* _Task objective_:
Please quote exactly the lines below from the line containing "theorem gaugePoincare_GW_of_unitMass (ha" to the line containing "obtain ⟨mu0, hmu0, hb0⟩", both lines included, and nothing else.

* _Material for this task_:
== == ==
/-- **THE GRADED GAUGE POINCARÉ INEQUALITY, modulo «GW-V»**: if the graded vector mass dominates the unit mass (`hV`), then every vector field
`A` on the level torus admits `μ ∈ N(Q′_GWn)` (ALL graded means zero) with `‖A − ∂μ‖² ≤ C₁‖curl A‖² + C₂‖Q_GW A‖²`, `C₁, C₂` LEVEL-FREE.
[cite: Balaban1984PropagatorsI, Prop. 1.1 (1.90) p.33 (kernel version, orbit form transferred to graded data; constants ours)] [folklore] -/
theorem gaugePoincare_GW_of_unitMass (ha : 0 < a) (ha' : 0 < a')
    (hV : ∀ A : TorK L M k × Fin d → ℂ, ((lev L k : ℕ) : ℝ) ^ d
        * ∑ z : Anc (fine (lev L k) M) (lev L k), ∑ μ : Fin d, ‖(avgS (fine (lev L k) M) (lev L k) *ᵥ A) (z, μ)‖ ^ 2
        ≤ nsq (QvGW L M k m layer *ᵥ A))
    (A : TorK L M k × Fin d → ℂ) :
    ∃ mu : TorK L M k → ℂ, QsGWn L M k m layer *ᵥ mu = 0 ∧
      nsq (A - gradT L M k *ᵥ mu) ≤ C1GW d L m a * nsq (curlT L M k *ᵥ A) + C2GW d L m a * nsq (QvGW L M k m layer *ᵥ A) := by
  obtain ⟨mu0, hmu0, hb0⟩ := exists_unit_gauge L M k a a' ha ha' A
  obtain ⟨ρ, hρ, hρE⟩ := exists_meanCorrection L M k m layer mu0 (meanS_eq_zero_of_QsOp (lev L k) M mu0 hmu0)
  refine ⟨mu0 - ρ, ?_, ?_⟩
  · rw [Matrix.mulVec_sub, hρ, sub_self]
  set P := nsq (A - gradT L M k *ᵥ mu0) with hP
  set X := nsq (curlT L M k *ᵥ A) with hXd
  set Y := nsq (QvGW L M k m layer *ᵥ A) with hYd
  set CQ : ℝ := (m + 1) * (L : ℝ) ^ (2 * m) with hCQ
  have hγ := gamD_pos (d := d) a
  have hP0 : 0 ≤ P := nsq_nonneg _; have hX0 : 0 ≤ X := nsq_nonneg _; have hY0 : 0 ≤ Y := nsq_nonneg _
  have hCE := CE_nonneg (d := d) (m := m)
  have hCQ0 : 0 ≤ CQ := by positivity
  have hV' : a * ((lev L k : ℕ) : ℝ) ^ d * nsq (QvOp (lev L k) M *ᵥ A) ≤ a * Y := by
    rw [nsq_QvOp_eq_sum_avgS, mul_assoc]
    exact mul_le_mul_of_nonneg_left (hV A) ha.le
  have h1 : P ≤ (gamD d a)⁻¹ * (X + a * Y) := by
    rw [le_inv_mul_iff₀ hγ]
    linarith
  have h2 : nsq (QvGW L M k m layer *ᵥ (gradT L M k *ᵥ mu0)) ≤ 2 * Y + 2 * (CQ * P) := by
    have e : gradT L M k *ᵥ mu0 = A - (A - gradT L M k *ᵥ mu0) := by abel
    rw [e, Matrix.mulVec_sub]
    have e2 : QvGW L M k m layer *ᵥ A - QvGW L M k m layer *ᵥ (A - gradT L M k *ᵥ mu0)
        = QvGW L M k m layer *ᵥ A + (-(QvGW L M k m layer *ᵥ (A - gradT L M k *ᵥ mu0))) := sub_eq_add_neg _ _
    rw [e2]
    refine (nsq_add_le _ _).trans ?_
    have e3 : nsq (-(QvGW L M k m layer *ᵥ (A - gradT L M k *ᵥ mu0))) = nsq (QvGW L M k m layer *ᵥ (A - gradT L M k *ᵥ mu0)) := by
      simp [nsq]
    rw [e3]
    have := nsq_QvGW_mulVec_le L M k m layer (A - gradT L M k *ᵥ mu0)
    linarith
  have h3 : nsq (A - gradT L M k *ᵥ (mu0 - ρ)) ≤ 2 * P + 2 * nsq (gradT L M k *ᵥ ρ) := by
    have e : A - gradT L M k *ᵥ (mu0 - ρ) = (A - gradT L M k *ᵥ mu0) + gradT L M k *ᵥ ρ := by
      rw [Matrix.mulVec_sub]; abel
    rw [e]
    exact nsq_add_le _ _
  have h4 : nsq (gradT L M k *ᵥ ρ) ≤ CE d m * (2 * Y + 2 * (CQ * P)) := hρE.trans (mul_le_mul_of_nonneg_left h2 hCE)
  have h5 : nsq (A - gradT L M k *ᵥ (mu0 - ρ)) ≤ (2 + 4 * CE d m * CQ) * P + 4 * CE d m * Y := by nlinarith
  have h6 : (2 + 4 * CE d m * CQ) * P ≤ (2 + 4 * CE d m * CQ) * ((gamD d a)⁻¹ * (X + a * Y)) :=
    mul_le_mul_of_nonneg_left h1 (by positivity)
  have eC1 : C1GW d L m a = (2 + 4 * CE d m * CQ) * (gamD d a)⁻¹ := by rw [C1GW, hCQ, div_eq_mul_inv]
  have eC2 : C2GW d L m a = a * C1GW d L m a + 4 * CE d m := rfl
  rw [eC2, eC1]
  nlinarith

/-! ## §4 Slice coercivity of the graded well, modulo «GW-V» -/

/-- the constant of the orthogonal slice: `c₀ = (max C₁ (C₂/a))⁻¹`. [folklore] -/
def c0GW (d L m : ℕ) (a : ℝ) : ℝ := (max (C1GW d L m a) (C2GW d L m a / a))⁻¹

omit [NeZero L] hM in
/-- `0 < c₀`. [folklore] -/
theorem c0GW_pos : 0 < c0GW d L m a :=
  inv_pos.mpr (lt_max_of_lt_left (C1GW_pos (d := d) L (m := m) a))

/-- **COERCIVITY ON THE ORTHOGONAL SLICE OF THE GRADED WELL, modulo «GW-V»**. [folklore] -/
theorem orthSlice_GW_of_unitMass (ha : 0 < a) (ha' : 0 < a')
    (hV : ∀ A : TorK L M k × Fin d → ℂ, ((lev L k : ℕ) : ℝ) ^ d
        * ∑ z : Anc (fine (lev L k) M) (lev L k), ∑ μ : Fin d, ‖(avgS (fine (lev L k) M) (lev L k) *ᵥ A) (z, μ)‖ ^ 2
        ≤ nsq (QvGW L M k m layer *ᵥ A)) :
    OrthSliceCoercive (curlT L M k) (gradT L M k) (QsGWn L M k m layer) (QvGW L M k m layer) a (c0GW d L m a) :=
  orthSlice_of_gaugePoincare ha (C1GW_pos (d := d) L (m := m) a).le
    (gaugePoincare_GW_of_unitMass L M k m layer a a' ha ha' hV)

/-- **THE (GW-W1) CONSTANT**: `cGW = c₀/(1 + 8d(m+1)/σ_GW)` — depends on `d, L, m, a, a′` only. [folklore] -/
def cGW (d L m : ℕ) (a a' : ℝ) : ℝ := c0GW d L m a / (1 + (8 * d * (m + 1)) / sigGW d L m a')

/-- `0 < cGW`. [folklore] -/
theorem cGW_pos (ha' : 0 < a') : 0 < cGW d L m a a' := by
  unfold cGW
  have := c0GW_pos (d := d) L (m := m) a
  have := sigGW_pos (d := d) (L := L) (m := m) a' ha'
  positivity

/-- **SLICE COERCIVITY OF THE GRADED WELL, LEVEL-FREE, modulo «GW-V»**: if the graded vector mass dominates the unit mass (`hV`, leaf-07-g11's
`GradedWellUnitMass.unitMass_le_nsq_QvGW`), then for every `A′` on Bałaban's slice `R_GW·∂ᴴA′ = 0` of the graded well,
`cGW·‖A′‖² ≤ ‖curl A′‖² + a‖Q_GW A′‖²` with `cGW = cGW(d, L, m, a, a′) > 0` independent of the level `k` and of the layer map.
[cite: Balaban1985BackgroundPropagators, (3.26)–(3.27) p.395 (shape: positivity of Δ_a, existence of G)] [folklore] -/
theorem sliceCoercive_GW_of_unitMass (hlay : ∀ y, layer y ≤ m) (ha : 0 < a) (ha' : 0 < a')
    (hV : ∀ A : TorK L M k × Fin d → ℂ, ((lev L k : ℕ) : ℝ) ^ d
        * ∑ z : Anc (fine (lev L k) M) (lev L k), ∑ μ : Fin d, ‖(avgS (fine (lev L k) M) (lev L k) *ᵥ A) (z, μ)‖ ^ 2
        ≤ nsq (QvGW L M k m layer *ᵥ A)) :
    SliceCoercive (curlT L M k) (gradT L M k) (GOmGW L M k m layer a') (QsGWn L M k m layer) (QvGW L M k m layer) a (cGW d L m a a') := by
  have hD := isUnit_det_DpGW L M k m layer a' hlay ha'
  have hD0 := opNorm_DpGW_pos L M k m layer a' hlay ha'
  have hQQ : QsGWn L M k m layer * (QsGWn L M k m layer)ᴴ = ((1 : ℝ) : ℂ) • (1 : Matrix (RowS L M k m layer) (RowS L M k m layer) ℂ) := by
    rw [QsGWn_mul_conjTranspose, Complex.ofReal_one, one_smul]
  have h := sliceCoercive_of_orthSlice (a := a) (sliceData_GW L M k m layer a' hlay hD hD0) hQQ one_pos (by positivity : (0 : ℝ) ≤ 8 * d * (m + 1))
    (sigGW_pos (d := d) (L := L) (m := m) a' ha') (c0GW_pos (d := d) L (m := m) a).le (hP_GW L M k m layer hlay)
    (hκ_GW L M k m layer a' hlay ha') (hL_GW L M k m layer a' ha'.le) (orthSlice_GW_of_unitMass L M k m layer a a' ha ha' hV)
  exact h

/-! ## §5 THE ENDs: (GW-W1) and «`G_GW` exists with a level-free bound» -/

/-- **THE GRADED GAUGE POINCARÉ INEQUALITY** (`2 ≤ L`): every vector field `A` on the level torus admits `μ ∈ N(Q′_GWn)` with
`‖A − ∂μ‖² ≤ C₁‖curl A‖² + C₂‖Q_GW A‖²`, `C₁, C₂` depending on `d, L, m, a` only («GW-V» by leaf-07-g11 BY NAME).
[cite: Balaban1984PropagatorsI, Prop. 1.1 (1.90) p.33 (kernel version, orbit form transferred to graded data; constants ours)] [folklore] -/
theorem gaugePoincare_GW (hL : 2 ≤ L) (hlay : ∀ y, layer y ≤ m) (ha : 0 < a) (ha' : 0 < a') (A : TorK L M k × Fin d → ℂ) :
    ∃ mu : TorK L M k → ℂ, QsGWn L M k m layer *ᵥ mu = 0 ∧
      nsq (A - gradT L M k *ᵥ mu) ≤ C1GW d L m a * nsq (curlT L M k *ᵥ A) + C2GW d L m a * nsq (QvGW L M k m layer *ᵥ A) :=
  gaugePoincare_GW_of_unitMass L M k m layer a a' ha ha' (unitMass_le_nsq_QvGW L M k m layer hL hlay) A

/-- **(GW-W1) — SLICE COERCIVITY OF THE GRADED WELL, LEVEL-FREE**: for `2 ≤ L`, `layer ≤ m`, `0 < a`, `0 < a′`, every `A′` on Bałaban's slice
`R_GW·∂ᴴA′ = 0` of the graded well obeys `cGW·‖A′‖² ≤ ‖curl A′‖² + a‖Q_GW A′‖²`, `cGW = cGW(d, L, m, a, a′) > 0` INDEPENDENT of the level `k` and of the
layer map — the row-NE2 owner's socket (GW-W1) of R47 (e)/R48 (c)/R49 (a).
[cite: Balaban1985BackgroundPropagators, (3.26)–(3.27) p.395 (shape: positivity of Δ_a, existence of G)] [folklore] -/
theorem sliceCoercive_GW (hL : 2 ≤ L) (hlay : ∀ y, layer y ≤ m) (ha : 0 < a) (ha' : 0 < a') :
    SliceCoercive (curlT L M k) (gradT L M k) (GOmGW L M k m layer a') (QsGWn L M k m layer) (QvGW L M k m layer) a (cGW d L m a a') :=
  sliceCoercive_GW_of_unitMass L M k m layer a a' hlay ha ha' (unitMass_le_nsq_QvGW L M k m layer hL hlay)

/-- **THE FAITHFUL GRADED-WELL OPERATOR IS COERCIVE, LEVEL-FREE**: `regionGW ≥ min(cGW/2, 1/(2γ_GW⁻¹))` (owner's `coercive_regionGW_of_slice`
with (GW-W1) and (GW-S0) `‖G′_GW‖ ≤ γ_GW⁻¹` supplied). [cite: Balaban1985BackgroundPropagators, (3.27) p.395 (shape: existence of G)] [folklore] -/
theorem coercive_regionGW (hL : 2 ≤ L) (hlay : ∀ y, layer y ≤ m) (ha : 0 < a) (ha' : 0 < a') :
    Coercive (regionGW L M k m layer a a') (min (cGW d L m a a' / 2) (1 / (2 * (gamGW d m a')⁻¹))) :=
  coercive_regionGW_of_slice L M k m layer a a' hlay (isUnit_det_DpGW L M k m layer a' hlay ha') (opNorm_DpGW_pos L M k m layer a' hlay ha')
    (cGW_pos (d := d) L (m := m) a a' ha') (sliceCoercive_GW L M k m layer a a' hL hlay ha ha') (opNorm_GOmGW_le L M k m layer a' hlay ha')
    (inv_pos.mpr (gamGW_pos (d := d) (m := m) a' ha'))

/-- **… WITH `‖G_GW‖ ≤ max(2/cGW, 2γ_GW⁻¹)` UNIFORMLY IN THE LEVEL** — the `γ` of R49 (a) «(GW-W1) + (GW-S0) ⟹ γ», in the kernel.
[cite: Balaban1985BackgroundPropagators, (3.27) p.395 (shape)] [folklore] -/
theorem opNorm_inv_regionGW_le (hL : 2 ≤ L) (hlay : ∀ y, layer y ≤ m) (ha : 0 < a) (ha' : 0 < a') :
    ‖(regionGW L M k m layer a a')⁻¹‖ ≤ (min (cGW d L m a a' / 2) (1 / (2 * (gamGW d m a')⁻¹)))⁻¹ :=
  opNorm_inv_regionGW_le_of_slice L M k m layer a a' hlay (isUnit_det_DpGW L M k m layer a' hlay ha') (opNorm_DpGW_pos L M k m layer a' hlay ha')
    (cGW_pos (d := d) L (m := m) a a' ha') (sliceCoercive_GW L M k m layer a a' hL hlay ha ha') (opNorm_GOmGW_le L M k m layer a' hlay ha')
    (inv_pos.mpr (gamGW_pos (d := d) (m := m) a' ha'))

end GW

end Summit.QuantumFields.BalabanUV.T4Continuum.GradedWellSliceCoercive

end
== == ==
* _Solution to this exercise_:
theorem gaugePoincare_GW_of_unitMass (ha : 0 < a) (ha' : 0 < a')
    (hV : ∀ A : TorK L M k × Fin d → ℂ, ((lev L k : ℕ) : ℝ) ^ d
        * ∑ z : Anc (fine (lev L k) M) (lev L k), ∑ μ : Fin d, ‖(avgS (fine (lev L k) M) (lev L k) *ᵥ A) (z, μ)‖ ^ 2
        ≤ nsq (QvGW L M k m layer *ᵥ A))
    (A : TorK L M k × Fin d → ℂ) :
    ∃ mu : TorK L M k → ℂ, QsGWn L M k m layer *ᵥ mu = 0 ∧
      nsq (A - gradT L M k *ᵥ mu) ≤ C1GW d L m a * nsq (curlT L M k *ᵥ A) + C2GW d L m a * nsq (QvGW L M k m layer *ᵥ A) := by
  obtain ⟨mu0, hmu0, hb0⟩ := exists_unit_gauge L M k a a' ha ha' A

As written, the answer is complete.